import Mathlib
import Summits.NavierStokesRegularity.NavierStokesRegularity.Theorems.TrappingWindowRungThreeTrappingBootstrap
import Summits.NavierStokesRegularity.NavierStokesRegularity.Theses.TrappingWindowRungThree
import Summits.NavierStokesRegularity.NavierStokesRegularity.Theses.ExactWindowRungThree
import HarnessLib

/-!
# `ExactWindowRungThree.TransferBootstrap` from `TrappingWindowRungThree.ShadowingTransfer`
  (helper for item stmt-NavierStokesRegularity-22416, support S1′ of route `ExactWindowRungThree`)

The ideator's transfer plan for the two TL-M3 window routes (evidence TRANSFER-PLAN.md on items
22916 / 22616 / 21749 / 22416) reads `TransferBootstrap = ShadowingTransfer ∘ TrappingBootstrap`.
Now that `TrappingBootstrap` (item 21749) is a tree theorem
(`trappingWindowRungThree_trappingBootstrap_proof`), this file records the composition in the
kernel: the crux `ExactWindowRungThree.ExactFlowCertificate` (item 22916) is, character for
character, the hypothesis of `TrappingWindowRungThree.ShadowingTransfer` (item 22924), and
`ExactWindowRungThree.TailEnvelopes` is, character for character,
`TrappingWindowRungThree.TailEnvelopes` (item 21748, shared); so the load-bearing support
`TransferBootstrap` of LINE 2 REDUCES to the single analysis item `ShadowingTransfer`
(finite-dimensional shadowing in the certified tube), with no further glue.

HONEST FRAMING: pure composition (definitional unfolding) over Tao-type MODEL lattice statements;
`ShadowingTransfer` is a HYPOTHESIS here (item 22924 is open), nothing about the Navier–Stokes
equations is concluded, the routes' leaf `TaoLadderRungThree.Target` (TL-M3) is not the summit
Statement, and NS regularity is NOT proved by anything in this file.
-/

noncomputable section

-- the sub-problem namespace repeats the summit name by design (D-0017)
set_option linter.dupNamespace false

namespace Summit.NavierStokesRegularity.NavierStokesRegularity.Theorems

/-- **`ShadowingTransfer → TransferBootstrap`** (serves item stmt-NavierStokesRegularity-22416 of
route `ExactWindowRungThree`; conditional on item stmt-NavierStokesRegularity-22924 of route
`TrappingWindowRungThree`, taken as the hypothesis `hS`). Given the shadowing transfer
(exact-flow certificate ⇒ inclusion trapping certificate), the exact-flow certificate and the tail
envelopes give the `RobustStep` package at `ε₀ = 1` by `trappingWindowRungThree_trappingBootstrap_proof`;
the two routes' `ExactFlowCertificate` / `TailEnvelopes` texts agree verbatim, so this is
definitional unfolding. MODEL lattice statement; nothing about Navier–Stokes is concluded.
[cite: Tao2016AveragedNS, §6.4 Prop. 6.5 (statement shape of the robust step)] -/
theorem exactWindowRungThree_transferBootstrap_of_shadowingTransfer
    (hS : Summit.NavierStokesRegularity.NavierStokesRegularity.Theses.TrappingWindowRungThree.ShadowingTransfer) :
    Summit.NavierStokesRegularity.NavierStokesRegularity.Theses.ExactWindowRungThree.TransferBootstrap := by
  unfold Summit.NavierStokesRegularity.NavierStokesRegularity.Theses.ExactWindowRungThree.TransferBootstrap
  unfold Summit.NavierStokesRegularity.NavierStokesRegularity.Theses.TrappingWindowRungThree.ShadowingTransfer
    at hS
  intro hE hK2
  unfold Summit.NavierStokesRegularity.NavierStokesRegularity.Theses.ExactWindowRungThree.ExactFlowCertificate
    at hE
  unfold Summit.NavierStokesRegularity.NavierStokesRegularity.Theses.ExactWindowRungThree.TailEnvelopes
    at hK2
  have h := trappingWindowRungThree_trappingBootstrap_proof
  unfold Summit.NavierStokesRegularity.NavierStokesRegularity.Theses.TrappingWindowRungThree.TrappingBootstrap
    Summit.NavierStokesRegularity.NavierStokesRegularity.Theses.TrappingWindowRungThree.TailEnvelopes at h
  exact h (hS hE) hK2

end Summit.NavierStokesRegularity.NavierStokesRegularity.Theorems

end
******
> What the exercise asks
Which lines in the data above contain "Theorems"? Show each one.

> Solution for this exercise
import Summits.NavierStokesRegularity.NavierStokesRegularity.Theorems.TrappingWindowRungThreeTrappingBootstrap
namespace Summit.NavierStokesRegularity.NavierStokesRegularity.Theorems
end Summit.NavierStokesRegularity.NavierStokesRegularity.Theorems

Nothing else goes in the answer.